### EXTRACTED ENTRIES

import Literature.NumberTheory.NumberFields.EisensteinFieldLocal
import HarnessLib

/-!
# The Eisenstein field at `λ = ζ − 1`: reduction modulo `9 = λ⁴` and a digit character of level three

Topic `NumberTheory/NumberFields`. Local arithmetic of `K3 = ℚ(ζ₃)` at the ramified prime
`λ = ζ − 1` (`λ² = −3ζ`, `(9) = (λ⁴)`), in coordinates, for the condition at `λ` of the
`√−3`-descent on `y² = x³ + t²`, `t ≡ ±4 (mod 9)`
(`Literature/Barriers/BirchSwinnertonDyer/RankNotSumOfLocalInvariantsCubicTwists.lean`):

* `K3.vL` — the `λ`-adic valuation (`EisensteinFieldLocal.val` at `λ`), `vL 3 = exp(−2)`;
  `λ`-integral elements are `(a + bζ)/c` with `3 ∤ c` (`exists_rep_lam`);
* `K3.red9 : K3 → R9`, `R9 = (ℤ/9)[ω]/(ω² + ω + 1) = ℤ[ζ]/9 = 𝓞_λ/λ⁴`, the reduction of
  `λ`-integral elements (defined through a representation `c x = a + bζ`, independent of it:
  `smul_red9_of_rep`), multiplicative and additive on `λ`-integral elements, mapping `λ`-units to
  units (`isUnit_red9`) and `λ³𝓞_λ` into `(ζ̄ − 1)³ R9` (`red9_of_vL_le_exp_neg_three`);
* `K3.muBar : R9 → ℤ/3ℤ` — on the `54` units `±(1+λ)^a (1+λ²)^b (1+λ³)^c` of `R9`
  (`U/U⁴ ≅ {±1} × 𝔽₃³`, `U^i = 1 + λ^i`) the functional `a + 2b` (a table; its properties —
  a homomorphism on units, invariant under `+ (ζ̄ − 1)³ R9`, i.e. of LEVEL THREE, killing `±1`
  and `ω̄ = ζ̄`, with `muBar 2 = 2`, `muBar 5 = 1`, and the finite check
  `β(β − 1) = X³ ⟹ muBar β = 0` for units `β, X` — are verified by `decide`);
* `K3.mu : K3 → ℤ/3ℤ`, `mu x = muBar (red9 (x · λ^{log vL x}))` (read on the unit part): the
  axioms `MordellDescent.IsDigitChar` of
  `Literature/NumberTheory/EllipticCurves/MordellCurveCubicDescentLocal.lean` (`mu_mul`,
  `mu_eq_of_vL_sub_le`, `mu_neg_one`), the values `mu ζ = 0`, `mu 2 = 2`, `mu 5 = 1`,
  `mu 10 = mu 100 = 0`, and the `hunits` check of loc. cit. for `2t ≡ 1 (mod 9)`
  (`mu_eq_zero_of_units`).

`muBar` is the functional `a − b` on `U¹/U⁴ = U¹/(U¹)³ ≅ 𝔽₃³` (coordinates w.r.t.
`1 + λ, 1 + λ², 1 + λ³`); it vanishes on `U³/U⁴`, which is what makes it a level-three character.
(It is NOT a cubic residue symbol.) Elementary; [folklore] throughout, with Ireland–Rosen Ch. 9 §1
for `ℤ[ω]` at `λ`.

## References

* K. Ireland, M. Rosen, *A Classical Introduction to Modern Number Theory*, 2nd ed., GTM 84
  (1990), Ch. 9 §1 (`λ = 1 − ω`, `3 = −ω²λ²`, `ℤ[ω]/λℤ[ω] ≅ ℤ/3`). [IrelandRosen1990]
* J. H. Silverman, *The Arithmetic of Elliptic Curves*, 2nd ed., GTM 106 (2009), X.1, X.4,
  Exercise 10.9 (local images of the `3`-isogeny descent). [SilvermanAEC2009]
-/

noncomputable section

open QuadraticAlgebra NumberField IsDedekindDomain IsDedekindDomain.HeightOneSpectrum
open WithZero (log exp)
open scoped WithZero

namespace Literature.NumberTheory.NumberFields

namespace K3

/-! ### The valuation at `λ` and `λ`-integral elements -/

/-- **The `λ`-adic valuation** of `K3` (`λ = ζ − 1`). [folklore] -/
abbrev vL : Valuation K3 ℤᵐ⁰ := val prime_lamInt

/-- `ζ − 1 ≠ 0`. [folklore] -/
theorem zeta_sub_one_ne_zero : (zeta - 1 : K3) ≠ 0 := fun h ↦ by
  have := congrArg QuadraticAlgebra.im h
  simp [zeta] at this

/-- `vL (ζ − 1) = exp(−1)`. [folklore] -/
theorem vL_zeta_sub_one : vL (zeta - 1) = exp (-1) := by rw [← coe_lamInt]; exact val_self _

/-- `(ζ − 1)² = −3ζ` and `(ζ − 1)³ = 3 + 6ζ` in `K3`. [cite: IrelandRosen1990, Ch. 9 §1] -/
theorem zeta_sub_one_pow : (3 : K3) * zeta = -((zeta - 1) ^ 2) ∧ (zeta - 1) ^ 3 = 3 + 6 * zeta := by
  constructor
  · linear_combination zeta_sq
  · linear_combination zeta_pow_three - 3 * zeta_sq

/-- `λ² = −3ζ` in `𝓞 K3`. [cite: IrelandRosen1990, Prop. 9.1.4] -/
theorem lamInt_sq : lamInt ^ 2 = -(zetaInt * 3) := by
  have h3 := three_eq_neg_zetaInt_sq_mul_lamInt_sq
  have hz : zetaInt ^ 3 = 1 := isPrimitiveRoot_zeta.toInteger_cube_eq_one
  calc lamInt ^ 2 = zetaInt ^ 3 * lamInt ^ 2 := by rw [hz, one_mul]
    _ = -(zetaInt * -(zetaInt ^ 2 * lamInt ^ 2)) := by ring
    _ = -(zetaInt * 3) := by rw [← h3]

/-- `3^e ∣ λ^{2e}`. [folklore] -/
theorem three_pow_dvd_lamInt_pow (e : ℕ) : (3 : 𝓞 K3) ^ e ∣ lamInt ^ (2 * e) := by
  rw [pow_mul, lamInt_sq, neg_pow, mul_pow]
  exact Dvd.intro_left ((-1) ^ e * zetaInt ^ e) (by ring)

/-- `vL 3 = exp(−2)`. [folklore] -/
theorem vL_three : vL (3 : K3) = exp (-2) := by
  have key : vL (3 * zeta) = exp (-2) := by
    rw [zeta_sub_one_pow.1, Valuation.map_neg, Valuation.map_pow, vL_zeta_sub_one,
      ← WithZero.exp_nsmul]
    norm_num
  rwa [Valuation.map_mul, val_zeta, mul_one] at key

/-- `vL (3^e) = exp(−2e)`. [folklore] -/
theorem vL_three_pow (e : ℕ) : vL ((3 : K3) ^ e) = exp (-(2 * e : ℤ)) := by
  rw [Valuation.map_pow, vL_three, ← WithZero.exp_nsmul]; congr 1; simp; ring

/-- **`λ`-integral elements in coordinates**: if `vL x ≤ 1` then `c · x = a + bζ` with `3 ∤ c`.
[cite: IrelandRosen1990, Ch. 9 §1] -/
theorem exists_rep_lam {x : K3} (hx : vL x ≤ 1) :
    ∃ (c : ℕ) (a b : ℤ), ¬ 3 ∣ c ∧ (c : K3) * x = ⟨a, b⟩ := by
  set d : ℕ := x.re.den * x.im.den with hd
  have hd0 : d ≠ 0 := mul_ne_zero x.re.den_nz x.im.den_nz
  obtain ⟨e, c, hc, hdec⟩ := Nat.exists_eq_pow_mul_and_not_dvd hd0 3 (by norm_num)
  set A : ℤ := x.re.num * x.im.den
  set B : ℤ := x.im.num * x.re.den
  have hdx : (d : K3) * x = ((mkInt A B : 𝓞 K3) : K3) := by rw [coe_mkInt, hd, den_mul_eq_mk]
  have hvy : vL ((mkInt A B : 𝓞 K3) : K3) ≤ exp (-(2 * e : ℕ) : ℤ) := by
    rw [← hdx, hdec, Nat.cast_mul, Nat.cast_pow, Valuation.map_mul, Valuation.map_mul,
      show ((3 : ℕ) : K3) = 3 by norm_num, vL_three_pow, val_lam_natCast hc, mul_one]
    push_cast
    exact mul_le_of_le_one_right' hx
  obtain ⟨y', hy'⟩ := pow_dvd_of_val_coe_le prime_lamInt hvy
  obtain ⟨y'', hy''⟩ := (three_pow_dvd_lamInt_pow e).trans (Dvd.intro _ hy'.symm)
  obtain ⟨a, b, rfl⟩ := exists_eq_mkInt y''
  refine ⟨c, a, b, hc, ?_⟩
  have hpe : ((3 : K3) ^ e) ≠ 0 := pow_ne_zero e (by norm_num)
  have key : (3 : K3) ^ e * ((c : K3) * x) = (3 : K3) ^ e * ⟨a, b⟩ := by
    have h1 : (3 : K3) ^ e * ((c : K3) * x) = (d : K3) * x := by
      rw [hdec]; push_cast; ring
    rw [h1, hdx, hy'']
    push_cast
    rfl
  exact mul_left_cancel₀ hpe key

/-- Two representations are proportional: `c x = a + bζ`, `c' x = a' + b'ζ` ⟹ `c' a = c a'`,
`c' b = c b'`. [folklore] -/
theorem rep_unique {x : K3} {c c' : ℕ} {a b a' b' : ℤ} (h : (c : K3) * x = ⟨a, b⟩)
    (h' : (c' : K3) * x = ⟨a', b'⟩) : (c' : ℤ) * a = c * a' ∧ (c' : ℤ) * b = c * b' := by
  have e : (c' : K3) * ((c : K3) * x) = (c : K3) * ((c' : K3) * x) := by ring
  rw [h, h'] at e
  have h1 := congrArg QuadraticAlgebra.re e
  have h2 := congrArg QuadraticAlgebra.im e
  simp only [re_mul, im_mul, re_natCast, im_natCast, mul_zero, zero_mul, add_zero] at h1 h2
  exact ⟨by exact_mod_cast h1, by exact_mod_cast h2⟩

/-! ### The residue ring `R9 = ℤ[ζ]/9` and the reduction map -/

/-- `R9 = (ℤ/9)[ω]/(ω² + ω + 1) = ℤ[ζ]/9 = 𝓞_λ/λ⁴`. [folklore] -/
abbrev R9 : Type := F 9

/-- `3 ∤ c ⟹ c̄` is a unit of `ℤ/9`. [folklore] -/
theorem isUnit_zmod_nine {c : ℕ} (hc : ¬ 3 ∣ c) : IsUnit (c : ZMod 9) := by
  rw [ZMod.isUnit_iff_coprime]
  have h3 : Nat.Coprime c 3 := (Nat.coprime_comm.mp ((Nat.Prime.coprime_iff_not_dvd Nat.prime_three).mpr hc))
  simpa using h3.pow_right 2

open scoped Classical in
/-- **The reduction map `K3 → R9`** on `λ`-integral elements: `red9 x = c̄⁻¹ (ā + b̄ω)` for any
representation `c x = a + bζ`, `3 ∤ c` (and `0` if there is none). [folklore] -/
def red9 (x : K3) : R9 :=
  if h : ∃ r : ℕ × ℤ × ℤ, ¬ 3 ∣ r.1 ∧ (r.1 : K3) * x = ⟨r.2.1, r.2.2⟩
  then ((h.choose.1 : ZMod 9))⁻¹ • ⟨(h.choose.2.1 : ZMod 9), (h.choose.2.2 : ZMod 9)⟩ else 0

/-- **`red9` on a representation**: `c x = a + bζ`, `3 ∤ c` ⟹ `c̄ • red9 x = ā + b̄ω`
(independence of the representation). [folklore] -/
theorem smul_red9_of_rep {x : K3} {c : ℕ} {a b : ℤ} (hc : ¬ 3 ∣ c) (h : (c : K3) * x = ⟨a, b⟩) :
    (c : ZMod 9) • red9 x = ⟨(a : ZMod 9), (b : ZMod 9)⟩ := by
  classical
  have hex : ∃ r : ℕ × ℤ × ℤ, ¬ 3 ∣ r.1 ∧ (r.1 : K3) * x = ⟨r.2.1, r.2.2⟩ := ⟨(c, a, b), hc, h⟩
  rw [red9, dif_pos hex]
  obtain ⟨hr, hrx⟩ := hex.choose_spec
  set r := hex.choose with hrdef
  obtain ⟨h1, h2⟩ := rep_unique hrx h
  have hu : IsUnit ((r.1 : ℕ) : ZMod 9) := isUnit_zmod_nine hr
  have h1' : ((c : ℤ) : ZMod 9) * (r.2.1 : ZMod 9) = ((r.1 : ℤ) : ZMod 9) * a := by exact_mod_cast congrArg (Int.cast : ℤ → ZMod 9) h1
  have h2' : ((c : ℤ) : ZMod 9) * (r.2.2 : ZMod 9) = ((r.1 : ℤ) : ZMod 9) * b := by exact_mod_cast congrArg (Int.cast : ℤ → ZMod 9) h2
  rw [Int.cast_natCast, Int.cast_natCast] at h1' h2'
  ext
  · simp only [re_smul, smul_eq_mul]
    calc (c : ZMod 9) * (((r.1 : ℕ) : ZMod 9)⁻¹ * (r.2.1 : ZMod 9))
        = ((r.1 : ℕ) : ZMod 9)⁻¹ * ((c : ZMod 9) * (r.2.1 : ZMod 9)) := by ring
      _ = ((r.1 : ℕ) : ZMod 9)⁻¹ * ((r.1 : ℕ) : ZMod 9) * a := by rw [h1', mul_assoc]
      _ = a := by rw [ZMod.inv_mul_of_unit _ hu, one_mul]
  · simp only [im_smul, smul_eq_mul]
    calc (c : ZMod 9) * (((r.1 : ℕ) : ZMod 9)⁻¹ * (r.2.2 : ZMod 9))
        = ((r.1 : ℕ) : ZMod 9)⁻¹ * ((c : ZMod 9) * (r.2.2 : ZMod 9)) := by ring
      _ = ((r.1 : ℕ) : ZMod 9)⁻¹ * ((r.1 : ℕ) : ZMod 9) * b := by rw [h2', mul_assoc]
      _ = b := by rw [ZMod.inv_mul_of_unit _ hu, one_mul]

/-- `red9 (a + bζ) = ā + b̄ω`. [folklore] -/
theorem red9_mk (a b : ℤ) : red9 ⟨a, b⟩ = ⟨(a : ZMod 9), (b : ZMod 9)⟩ := by
  have h := smul_red9_of_rep (x := ⟨a, b⟩) (c := 1) (by norm_num) (by push_cast; ring)
  rwa [Nat.cast_one, one_smul] at h

/-- `red9 n = n̄` for `n ∈ ℕ`. [folklore] -/
theorem red9_natCast (n : ℕ) : red9 (n : K3) = (n : R9) := by
  have h := red9_mk n 0
  have e1 : (⟨((n : ℤ) : ℚ), ((0 : ℤ) : ℚ)⟩ : K3) = (n : K3) := by ext <;> simp
  have e2 : (⟨((n : ℤ) : ZMod 9), ((0 : ℤ) : ZMod 9)⟩ : R9) = (n : R9) := by ext <;> simp
  rwa [e1, e2] at h

/-- `red9 (−1) = −1`. [folklore] -/
theorem red9_neg_one : red9 (-1) = -1 := by
  have h := red9_mk (-1) 0
  have e1 : (⟨((-1 : ℤ) : ℚ), ((0 : ℤ) : ℚ)⟩ : K3) = -1 := by ext <;> simp
  have e2 : (⟨((-1 : ℤ) : ZMod 9), ((0 : ℤ) : ZMod 9)⟩ : R9) = -1 := by ext <;> simp
  rwa [e1, e2] at h

/-- `red9 ζ = ω`. [folklore] -/
theorem red9_zeta : red9 zeta = ω := by
  have h := red9_mk 0 1
  have e1 : (⟨((0 : ℤ) : ℚ), ((1 : ℤ) : ℚ)⟩ : K3) = zeta := by rw [zeta_eq]; ext <;> simp
  rw [e1] at h; rw [h]; ext <;> simp

/-- `red9 ((ζ − 1)³) = 3 + 6ω` (`= −λ³`). [folklore] -/
theorem red9_zeta_sub_one_pow_three : red9 ((zeta - 1) ^ 3) = ⟨3, 6⟩ := by
  have e1 : ((zeta - 1) ^ 3 : K3) = ⟨((3 : ℤ) : ℚ), ((6 : ℤ) : ℚ)⟩ := by
    rw [zeta_sub_one_pow.2, zeta_eq]; ext <;> simp
  rw [e1, red9_mk]; push_cast; rfl

/-- **`red9` is multiplicative on `λ`-integral elements.** [folklore] -/
theorem red9_mul {x y : K3} (hx : vL x ≤ 1) (hy : vL y ≤ 1) : red9 (x * y) = red9 x * red9 y := by
  obtain ⟨c, a, b, hc, hcx⟩ := exists_rep_lam hx
  obtain ⟨c', a', b', hc', hcy⟩ := exists_rep_lam hy
  have hcc : ¬ 3 ∣ c * c' := fun h ↦ (Nat.prime_three.dvd_mul.mp h).elim hc hc'
  have hrep : ((c * c' : ℕ) : K3) * (x * y) =
      ⟨((a * a' - b * b' : ℤ) : ℚ), ((a * b' + b * a' - b * b' : ℤ) : ℚ)⟩ := by
    rw [show ((c * c' : ℕ) : K3) * (x * y) = ((c : K3) * x) * ((c' : K3) * y) by push_cast; ring,
      hcx, hcy]
    ext
    · simp only [re_mul]; push_cast; ring
    · simp only [im_mul]; push_cast; ring
  have h1 := smul_red9_of_rep hcc hrep
  have hprod : (⟨((a * a' - b * b' : ℤ) : ZMod 9), ((a * b' + b * a' - b * b' : ℤ) : ZMod 9)⟩ : R9) =
      ⟨(a : ZMod 9), (b : ZMod 9)⟩ * ⟨(a' : ZMod 9), (b' : ZMod 9)⟩ := by
    ext
    · simp only [re_mul]; push_cast; ring
    · simp only [im_mul]; push_cast; ring
  rw [hprod, ← smul_red9_of_rep hc hcx, ← smul_red9_of_rep hc' hcy, smul_mul_smul_comm,
    ← Nat.cast_mul] at h1
  exact (IsUnit.smul_left_cancel (isUnit_zmod_nine hcc)).mp h1
import Summits.QuantumFields.YangMills.Theses.VirialFluxGap
import Summits.QuantumFields.YangMills.Theorems.VirialFluxGapVirialIdentity
import HarnessLib

/-!
# `VirialFluxGap.VirialIdentity` BY NAME (item stmt-QuantumFields-24161)

The support item `VirialIdentity` (positivity and the coupling-derivative of the seam-sector weights, derivative = the `Φ_z`-inserted weight) is
wanted by the two DRAFT-by-design lines `VirialFluxGap` (g14-A) and `SwapVirialDeficit` (g14-B) of seat ym-idea-4; it was proved by its ledger
signature as ✓`Summit.QuantumFields.YangMills.Theorems.virialIdentity_proof` (module `VirialFluxGapVirialIdentity`) before the route files declared
it.  The route file `VirialFluxGap` now carries the declaration (verbatim the signature), and this module states the item BY NAME (the sibling
`SwapVirialDeficit.VirialIdentity` is the same proposition, `virialIdentity_proof` proves it too).

HONEST FRAMING: bookkeeping; no crux / rung / summit is proved; the YM mass gap is NOT proved (width seat ym-line-sfw-p2-w3 g35, free hands).
-/

namespace Summit.QuantumFields.YangMills.Theorems

/-- **`VirialFluxGap.VirialIdentity` holds** (item stmt-QuantumFields-24161, BY NAME). [cite: MontvayMunster1994, (3.145)] -/
theorem virialFluxGap_virialIdentity_proof :
    Summit.QuantumFields.YangMills.Theses.VirialFluxGap.VirialIdentity :=
  virialIdentity_proof

end Summit.QuantumFields.YangMills.Theorems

### ABOUT THIS TASK
Within the material above, find every line containing the word "SwapVirialDeficit" and copy it.

### TASK OUTPUT
wanted by the two DRAFT-by-design lines `VirialFluxGap` (g14-A) and `SwapVirialDeficit` (g14-B) of seat ym-idea-4; it was proved by its ledger
`SwapVirialDeficit.VirialIdentity` is the same proposition, `virialIdentity_proof` proves it too).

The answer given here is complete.